Когда ко мне вернулось зрение, маленький оранжевый человечек все еще был на месте и упрямо держал потрепанный фрагмент паззла над головой, хотя на небе не осталось ни облачка. Он глядел прямо на меня. Его губы шевелились, но с них не слетало ни звука — он напоминал золотую рыбку, прижавшуюся к аквариумному стеклу и прогоняющую воду сквозь жабры. И лишь через несколько ударов сердца его голос все же пробился в салон машины; от его оглушительного гула «кадиллак» покачнулся, а мои легкие прилипли к позвоночнику. Акустический удар поглотил все остальные звуки, а когда через пару мгновений ко мне вернулся слух, его слова уже поджидали меня — не резкие, не злые, не полные горечи и даже не особенно громкие, зато насквозь пропитанные презрением:
— Давай в том же духе, придурок, смейся.
— Да пошел ты! — крикнул я в ответ, возмущенный его вопиющей несправедливостью. — Ты же ни хрена не знаешь!
Ответа не последовало.
Вскипев, я завел «Эльдорадо» и выехал на дорогу.
— Как ты можешь говорить такое?! Я смеялся вместе с тобой.

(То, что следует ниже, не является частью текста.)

import Summits.AtomisticToContinuum.BoseEinsteinCondensation.Theorems.BECGroundStateSOSPeriodicIRBoundWFHeartKin
import Literature.MathematicalPhysics.QuantumManyBody.TorusFockSectorDictionary
import Literature.MathematicalPhysics.QuantumManyBody.TorusFockSectorInteraction
import Literature.MathematicalPhysics.QuantumManyBody.TorusFockLayer
import HarnessLib

/-!
# Crux `RichardsonAnchorBEC` (stmt-AtomisticToContinuum-14805), route `BECRichardsonGaudin`, line `registered` —
# stub `stub_modeAnSectorWave`: the annihilation operator of a plane wave on a sector wave function

For a finite set of modes `ι` with injective momentum labels `e : ι → ℤ³` and a sector
`A ∈ ℂ[X_ι]`, the first-quantised annihilation operator `a(φ_q)` of the normalised smooth plane
wave `φ_q = planeWaveMode L q` (`modeAn`, [LSSY2005, (A.13)]) acts on the `(n+1)`-body sector wave
function `Ψ_A = sectorWave L e A (n+1)` of `TorusFockSectorDictionary` by
* `a(φ_{e p}) Ψ_A = √(L³) · Ψ_{∂_p A}` for a mode `q = e p` (the factor `√(L³)` because the plane
  waves inside `sectorWave` are unnormalised), and
* `a(φ_q) Ψ_A = 0` for `q ∉ range e`.

Proof: split the plane-wave product at the contracted slot (`Fin.prod_univ_succ`), exchange the
finite word sum and the cell integral, use the one-particle orthogonality
`∫_Λ conj(φ_q) e_p = √(L³)[q = p]` (`integral_cell_conj_planeWaveMode_mul_cellWave`, from
`integral_cell_cellWave_mul_cellWave`), reindex the surviving words `k = p :: k'`
(`Fin.consEquiv`) and use the annihilation recursion `Fock.amp_cons`
(`ψ̃_A(p :: k') = (n+1)^{-1/2} ψ̃_{∂_pA}(k')`), whose prefactor cancels the `√(n+1)` of `modeAn`.
-/

noncomputable section

open MeasureTheory Filter
open scoped ENNReal NNReal ComplexConjugate BigOperators

namespace Summit.AtomisticToContinuum.BoseEinsteinCondensation.Cruxes.RichardsonAnchorBEC.Birth

open Literature.MathematicalPhysics.QuantumManyBody.BoseGas
open Summit.AtomisticToContinuum.BoseEinsteinCondensation.Cruxes.PeriodicIRBound.LinearPhFloorWagner.WF
open MvPolynomial

/-- **One-particle orthogonality against an unnormalised plane wave**:
`∫_Λ conj(φ_q) e_p = √(L³) · [q = p]`. [folklore] -/
theorem integral_cell_conj_planeWaveMode_mul_cellWave {L : ℝ} (hL : 0 < L) (q p : Momentum) :
    ∫ x in cell L, conj (planeWaveMode L q x) * cellWave L p x =
      if q = p then ((Real.sqrt (L ^ 3) : ℝ) : ℂ) else 0 := by
  have hpt : ∀ x, conj (planeWaveMode L q x) * cellWave L p x =
      ((Real.sqrt (L ^ 3))⁻¹ : ℂ) * (cellWave L (-q) x * cellWave L p x) := by
    intro x
    rw [planeWaveMode_eq, map_mul, ← Complex.ofReal_inv, Complex.conj_ofReal, Complex.ofReal_inv,
      conj_cellWave]
    ring
  simp_rw [hpt]
  rw [integral_const_mul, integral_cell_cellWave_mul_cellWave hL]
  by_cases hqp : q = p
  · subst hqp
    rw [if_pos (neg_add_cancel q), if_pos rfl]
    have h3 : (0 : ℝ) ≤ L ^ 3 := by positivity
    have hs : ((Real.sqrt (L ^ 3) : ℝ) : ℂ) ≠ 0 :=
      Complex.ofReal_ne_zero.2 (Real.sqrt_pos.2 (by positivity)).ne'
    have hL3 : ((L : ℂ) ^ 3) = ((Real.sqrt (L ^ 3) : ℝ) : ℂ) * ((Real.sqrt (L ^ 3) : ℝ) : ℂ) := by
      rw [← Complex.ofReal_mul, Real.mul_self_sqrt h3]
      push_cast
      ring
    rw [hL3, ← mul_assoc, inv_mul_cancel₀ hs, one_mul]
  · have hne : ¬(-q + p = 0) := fun h => hqp (neg_add_eq_zero.1 h)
    rw [if_neg hne, if_neg hqp, mul_zero]

/-- **`a(φ_q)` on a sector wave function, word by word**: contracting the first slot of
`Ψ_A(x, Y) = ∑_k ψ̃_A(k) e_{e(k₀)}(x) ∏_{i ≥ 1} e_{e(kᵢ)}(Yᵢ)` against `conj(φ_q)` leaves
`√(n+1) ∑_k ψ̃_A(k) √(L³)[q = e(k₀)] ∏_{i ≥ 1} e_{e(kᵢ)}(Yᵢ)`. [cite: LSSY2005, App. A (A.13)] -/
theorem modeAn_planeWaveMode_sectorWave_apply {ι : Type} [Fintype ι] {L : ℝ} (hL : 0 < L)
    (e : ι → Momentum) (q : Momentum) (A : MvPolynomial ι ℂ) (n : ℕ) (Y : Config n) :
    modeAn L (planeWaveMode L q) (sectorWave L e A (n + 1)) Y =
      ((Real.sqrt (n + 1) : ℝ) : ℂ) * ∑ k : Fin (n + 1) → ι,
        Fock.amp A (n + 1) k * (if q = e (k 0) then ((Real.sqrt (L ^ 3) : ℝ) : ℂ) else 0) *
          ∏ i : Fin n, cellWave L (e (k i.succ)) (Y i) := by
  rw [modeAn_apply]
  congr 1
  have hexp : ∀ x : Space,
      conj (planeWaveMode L q x) * sectorWave L e A (n + 1) (Matrix.vecCons x Y) =
        ∑ k : Fin (n + 1) → ι, Fock.amp A (n + 1) k *
          (conj (planeWaveMode L q x) * cellWave L (e (k 0)) x) *
            ∏ i : Fin n, cellWave L (e (k i.succ)) (Y i) := by
    intro x
    unfold sectorWave
    rw [Finset.mul_sum]
    refine Finset.sum_congr rfl fun k _ => ?_
    rw [Fin.prod_univ_succ]
    simp only [Matrix.cons_val_zero, Matrix.cons_val_succ]
    ring
  simp_rw [hexp]
  have hint : ∀ k : Fin (n + 1) → ι, IntegrableOn (fun x : Space => Fock.amp A (n + 1) k *
      (conj (planeWaveMode L q x) * cellWave L (e (k 0)) x) *
        ∏ i : Fin n, cellWave L (e (k i.succ)) (Y i)) (cell L) := by
    intro k
    have hc : Continuous fun x : Space => conj (planeWaveMode L q x) * cellWave L (e (k 0)) x :=
      (Complex.continuous_conj.comp (continuous_planeWaveMode L q)).mul (continuous_cellWave L _)
    exact Integrable.mul_const (Integrable.const_mul (integrableOn_cell hc) _) _
  rw [integral_finsetSum _ fun k _ => hint k]
  refine Finset.sum_congr rfl fun k _ => ?_
  rw [integral_mul_const, integral_const_mul, integral_cell_conj_planeWaveMode_mul_cellWave hL]

/-- **The annihilation operator of a plane wave on a sector wave function**
(the dictionary `a_p ↔ ∂_p` of [LSSY2005, App. A] in first quantisation): for injective mode
labels `e`, (i) `a(φ_{e p}) Ψ_A^{(n+1)} = √(L³) · Ψ^{(n)}_{∂_p A}` for every mode `p`, and
(ii) `a(φ_q) Ψ_A^{(n+1)} = 0` for every momentum `q` outside the mode set.
[cite: LSSY2005, App. A (A.13)] -/
theorem stub_modeAnSectorWave :
    ∀ {ι : Type} [Fintype ι] [DecidableEq ι] (L : ℝ) (e : ι → Momentum) (A : MvPolynomial ι ℂ) (n : ℕ),
      0 < L → Function.Injective e →
      (∀ p : ι, modeAn L (planeWaveMode L (e p)) (sectorWave L e A (n + 1)) =
          fun Y => ((Real.sqrt (L ^ 3) : ℝ) : ℂ) * sectorWave L e (MvPolynomial.pderiv p A) n Y) ∧
      (∀ m : Momentum, m ∉ Set.range e →
          modeAn L (planeWaveMode L m) (sectorWave L e A (n + 1)) = fun _ => 0) := by
  intro ι _ _ L e A n hL he
  refine ⟨fun p => ?_, fun m hm => ?_⟩
  · funext Y
    rw [modeAn_planeWaveMode_sectorWave_apply hL]
    -- reindex the words `k = a :: k'`
    rw [← (Fin.consEquiv fun _ : Fin (n + 1) => ι).sum_comp, Fintype.sum_prod_type]
    have hcons : ∀ (a : ι) (k : Fin n → ι),
        (Fin.consEquiv fun _ : Fin (n + 1) => ι) (a, k) = Fin.cons a k := fun _ _ => rfl
    have hinj : ∀ a : ι, (e p = e a) = (p = a) := fun a => propext he.eq_iff
    simp only [hcons, Fin.cons_zero, Fin.cons_succ, Fock.amp_cons, hinj]
    rw [Finset.sum_eq_single p]
    · simp only [ite_true]
      unfold sectorWave
      rw [Finset.mul_sum, Finset.mul_sum]
      refine Finset.sum_congr rfl fun k _ => ?_
      have hc : ((Real.sqrt ((n : ℝ) + 1) : ℝ) : ℂ) * (((Real.sqrt ((n : ℝ) + 1))⁻¹ : ℝ) : ℂ) = 1 := by
        rw [← Complex.ofReal_mul, mul_inv_cancel₀ (Real.sqrt_pos.2 (by positivity)).ne',
          Complex.ofReal_one]
      calc _ = ((Real.sqrt ((n : ℝ) + 1) : ℝ) : ℂ) * (((Real.sqrt ((n : ℝ) + 1))⁻¹ : ℝ) : ℂ) *
            (((Real.sqrt (L ^ 3) : ℝ) : ℂ) *
              (Fock.amp (pderiv p A) n k * ∏ i, cellWave L (e (k i)) (Y i))) := by ring
        _ = _ := by rw [hc, one_mul]
    · intro a _ hap
      simp only [if_neg (Ne.symm hap), mul_zero, zero_mul, Finset.sum_const_zero]
    · intro h
      exact absurd (Finset.mem_univ p) h
  · funext Y
    rw [modeAn_planeWaveMode_sectorWave_apply hL]
    have hk : ∀ k : Fin (n + 1) → ι, ¬(m = e (k 0)) := fun k h => hm ⟨k 0, h.symm⟩
    simp only [hk, ite_false, mul_zero, zero_mul, Finset.sum_const_zero]

end Summit.AtomisticToContinuum.BoseEinsteinCondensation.Cruxes.RichardsonAnchorBEC.Birth

end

Я целиком на твоей стороне! — Но даже в пылу праведного гнева я уловил в сказанном насквозь фальшивую нотку. Я смеялся вместе с ним примерно процентов на восемьдесят, еще на десять я смеялся от облегчения, что все это происходит не со мной, и еще на десять — просто потому что было весело. Но даже если я и не был прав «целиком», то все же в достаточной степени… Во всяком случае, его упреков я не заслужил. — Ты, мелкий оранжевый дерьмоглот! — не сдержался я. — Сволочь! Кто ты такой, чтобы осуждать меня за смех?! Ты же знаешь, я бы пришел на помощь, если бы мог. Эта черная штуковина, похожая на палитру, — кусок рубашки Хопалонга Кэссиди. Я такие мозаики собирал еще семи лет от роду, ты, дырка в заднице!

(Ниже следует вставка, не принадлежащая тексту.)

import Literature.NumberTheory.Automorphic.PatrikisCMDescentGaloisImageProofs
import Literature.NumberTheory.Automorphic.StrongMultiplicityOneRepData
import HarnessLib

/-!
# Patrikis's CM descent of the infinity type: the named fact from Clozel's theorem and the
# `L²` strong-multiplicity-one leaves (proofs)

Proofs-only companion (theorems, no definitions, no named facts) of `PatrikisCMDescent.lean`
(named fact `Patrikis2019_cmDescent`: Patrikis 2019, Prop. 2.4.7 with Rem. 2.4.8 (1);
arXiv:1207.6724 §3.2, Prop. `cmdescent` and Rem. 3.2.4 (1)), closing the chain

  `PatrikisCMDescentProofs` (Prop. 2.4.7 from its automorphic input, by Patrikis's Galois
  argument) → `PatrikisCMDescentGaloisImageProofs` (`Patrikis2019_cmDescent_of_clozel_of_smo`:
  the fact from `Clozel1990_regularAlgebraic` — Clozel 1990, Thm. 3.13 (i), (ii), (iv) — and
  (b) strong multiplicity one WITH the archimedean components for cuspidal Borel–Jacquet data)
  → `StrongMultiplicityOneRepData` ((b) from the `L²` leaves).

Result: `Patrikis2019_cmDescent_of_clozel_of_L2` — **the named fact follows from three named
facts of the tree and nothing else**: `Clozel1990_regularAlgebraic` (Clozel's algebraicity
theorem for regular algebraic cuspidal `π`, the deep input: `Aut(ℂ)`-conjugates with conjugated
infinity type, `ℚ(π_f)` a totally real or CM number field), `hasSatakeParamAt_iff_L2`
(Borel–Jacquet 1979, 4.6: the Satake parameters of a cuspidal datum are those of its
`L²`-realisation) and `strong_multiplicity_one_gl_sphericalLevel` (Jacquet–Shalika 1981,
Thm. 4.4 with multiplicity one, at the local spherical levels; equivalently lang.S20
`strong_multiplicity_one_gl`, `Patrikis2019_cmDescent_of_clozel_of_L2'`). Given `_holds`
theorems for these three, `Patrikis2019_cmDescent_holds` is this theorem applied to them.

## References

* S. Patrikis, *Variations on a theorem of Tate*, Mem. AMS 258 (2019), no. 1238
  (= arXiv:1207.6724), §2.4: Prop. 2.4.7, Rem. 2.4.8 (1) (arXiv §3.2, p. 24 of the held text:
  Prop. `cmdescent`, Rem. 3.2.4 (1) "If `π` is regular, this yields an unconditional descent
  result for its infinity-type"). [Patrikis2019]
* L. Clozel, *Motifs et formes automorphes*, Perspect. Math. 10 (1990), Thm. 3.13. [Clozel1990]
* H. Jacquet, J. A. Shalika, *On Euler products and the classification of automorphic forms
  II*, Amer. J. Math. 103 (1981), Thm. 4.4. [JacquetShalikaAJM1981II]
* A. Borel, H. Jacquet, *Automorphic forms and automorphic representations*, Proc. Sympos. Pure
  Math. 33 (1979), part 1, §4.6. [BorelJacquetCorvallis1979]
-/

noncomputable section

open scoped Classical
open NumberField IsDedekindDomain MeasureTheory

namespace Literature.NumberTheory.Automorphic

open AdelicGroupData

/-- **`Patrikis2019_cmDescent` from Clozel's theorem and the `L²` strong-multiplicity-one
leaves** (Patrikis 2019, Prop. 2.4.7 with Rem. 2.4.8 (1): "if `π` is regular, this yields an
unconditional descent result for its infinity-type"). Assume the named facts
`Clozel1990_regularAlgebraic` (Clozel 1990, Thm. 3.13 (i), (ii), (iv)), `hasSatakeParamAt_iff_L2`
for every `GL_n` over every number field and every automorphic measure (Borel–Jacquet 1979,
4.6), and `strong_multiplicity_one_gl_sphericalLevel n K` for all `n`, `K` (Jacquet–Shalika 1981,
Thm. 4.4). Then the fact holds: the hypothesis (b) of `Patrikis2019_cmDescent_of_clozel_of_smo`
— nearly equivalent cuspidal data have infinity types with the same `a`-multisets — is
`CuspidalAutomorphicRepData.map_a_eq_of_isNearlyEquivalent` (`StrongMultiplicityOneRepData`).
[cite: Patrikis2019, Prop. 2.4.7 and Rem. 2.4.8 (1) (Mem. AMS numbering; arXiv:1207.6724 §3.2)]
[cite: JacquetShalikaAJM1981II, Thm. 4.4] -/
theorem Patrikis2019_cmDescent_of_clozel_of_L2 (hC : Clozel1990_regularAlgebraic)
    (hL2 : ∀ (n : ℕ) (K : Type) [Field K] [NumberField K] (hcpt : isCompact_glFiniteIntegralLevel n K)
      (μ : Measure (gl n K).automorphicQuotient) [(gl n K).IsAutomorphicMeasure μ],
      hasSatakeParamAt_iff_L2 hcpt μ)
    (hsmo : ∀ (n : ℕ) (K : Type) [Field K] [NumberField K],
      strong_multiplicity_one_gl_sphericalLevel n K) :
    Patrikis2019_cmDescent :=
  Patrikis2019_cmDescent_of_clozel_of_smo hC fun n K _ _ hcpt π π' hne _ _ hT hT' ι =>
    CuspidalAutomorphicRepData.map_a_eq_of_isNearlyEquivalent (fun μ _ => hL2 n K hcpt μ) (hsmo n K)
      π π' hne hT hT' ι

/-- The same with strong multiplicity one in the form lang.S20 (`strong_multiplicity_one_gl`, at
the levels `Kf` maximal off `S`, for every automorphic measure), which implies the spherical-level
form (`strong_multiplicity_one_gl_sphericalLevel_of_strong_multiplicity_one_gl''`,
`JacquetLanglandsLeavesProofs`). So `Patrikis2019_cmDescent` is closed modulo
`Clozel1990_regularAlgebraic`, `hasSatakeParamAt_iff_L2` and `strong_multiplicity_one_gl`.
[cite: Patrikis2019, Prop. 2.4.7 and Rem. 2.4.8 (1) (Mem. AMS numbering; arXiv:1207.6724 §3.2)]
[cite: JacquetShalikaAJM1981II, Thm. 4.4] -/
theorem Patrikis2019_cmDescent_of_clozel_of_L2' (hC : Clozel1990_regularAlgebraic)
    (hL2 : ∀ (n : ℕ) (K : Type) [Field K] [NumberField K] (hcpt : isCompact_glFiniteIntegralLevel n K)
      (μ : Measure (gl n K).automorphicQuotient) [(gl n K).IsAutomorphicMeasure μ],
      hasSatakeParamAt_iff_L2 hcpt μ)
    (hsmo : ∀ (n : ℕ) (K : Type) [Field K] [NumberField K]
      (μ : Measure (gl n K).automorphicQuotient) [(gl n K).IsAutomorphicMeasure μ],
      strong_multiplicity_one_gl (n := n) (K := K) (μ := μ)) :
    Patrikis2019_cmDescent :=
  Patrikis2019_cmDescent_of_clozel_of_L2 hC hL2 fun n K _ _ =>
    strong_multiplicity_one_gl_sphericalLevel_of_strong_multiplicity_one_gl'' fun μ _ => hsmo n K μ

/-- **The regular C-algebraic case over any number field, from the same three facts** (the shape
of the route crux `InfinityTypeDescent` without the "totally imaginary" hypothesis, which
Patrikis assumes only "for simplicity"): for `π` cuspidal on `GL_n(𝔸_F)` with a regular algebraic
infinity type `T`, the `a`-multisets of `T` agree at any two embeddings agreeing on every
CM-or-totally-real subfield of `F`. [cite: Patrikis2019, Prop. 2.4.7 and Rem. 2.4.8 (1) (Mem. AMS numbering; arXiv:1207.6724 §3.2)] -/
theorem Clozel1990_regularAlgebraic.map_a_eq_of_forall_isCMField_or_isTotallyReal_of_L2
    (hC : Clozel1990_regularAlgebraic)
    (hL2 : ∀ (n : ℕ) (K : Type) [Field K] [NumberField K] (hcpt : isCompact_glFiniteIntegralLevel n K)
      (μ : Measure (gl n K).automorphicQuotient) [(gl n K).IsAutomorphicMeasure μ],
      hasSatakeParamAt_iff_L2 hcpt μ)
    (hsmo : ∀ (n : ℕ) (K : Type) [Field K] [NumberField K],
      strong_multiplicity_one_gl_sphericalLevel n K)
    {F : Type} [Field F] [NumberField F] {n : ℕ} {hcpt : isCompact_glFiniteIntegralLevel n F}
    (π : CuspidalAutomorphicRepData n F hcpt) {T : InfinityType F n} (hT : π.1.HasInfinityType T)
    (hreg : T.IsRegularAlgebraic) {ι ι' : F →+* ℂ}
    (hιι' : ∀ M : Subfield F, (IsCMField M ∨ IsTotallyReal M) → ∀ x ∈ M, ι x = ι' x) :
    (T ι).map ArchWeight.a = (T ι').map ArchWeight.a := by
  have hπ : π.1.IsRegularAlgebraic := ⟨T, hT, hreg⟩
  haveI : FiniteDimensional ℚ (ratField π.1).toSubfield := hC.finiteDimensional_ratField π hπ
  exact T.map_a_eq_of_subgroup_invariance (heckeStabilizer π.1) (ratField π.1).toSubfield
    (hC.isTotallyReal_or_isCMField π hπ) (fun z hz ↦ (mem_ratField_iff π.1 z).mpr hz)
    (fun σ hσ ι₀ ↦ hC.map_a_autConj_eq_of_mem_heckeStabilizer π hT hreg
      (fun π' hne T' hT' ↦ CuspidalAutomorphicRepData.map_a_eq_of_isNearlyEquivalent
        (fun μ _ => hL2 n F hcpt μ) (hsmo n F) π π' hne hT hT') hσ ι₀)
    hιι'

end Literature.NumberTheory.Automorphic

К концу монолога я уже перешел на бормотание. Тупая боль в черепушке напомнила, что я бился головой о руль, и я развернул зеркало заднего вида, чтобы осмотреть повреждения. Страх, словно мчащийся в ад поезд, чуть не размазал меня по сиденью. Меня напугала не маленькая шишка и не потек крови, а мои глаза. Они были безумные.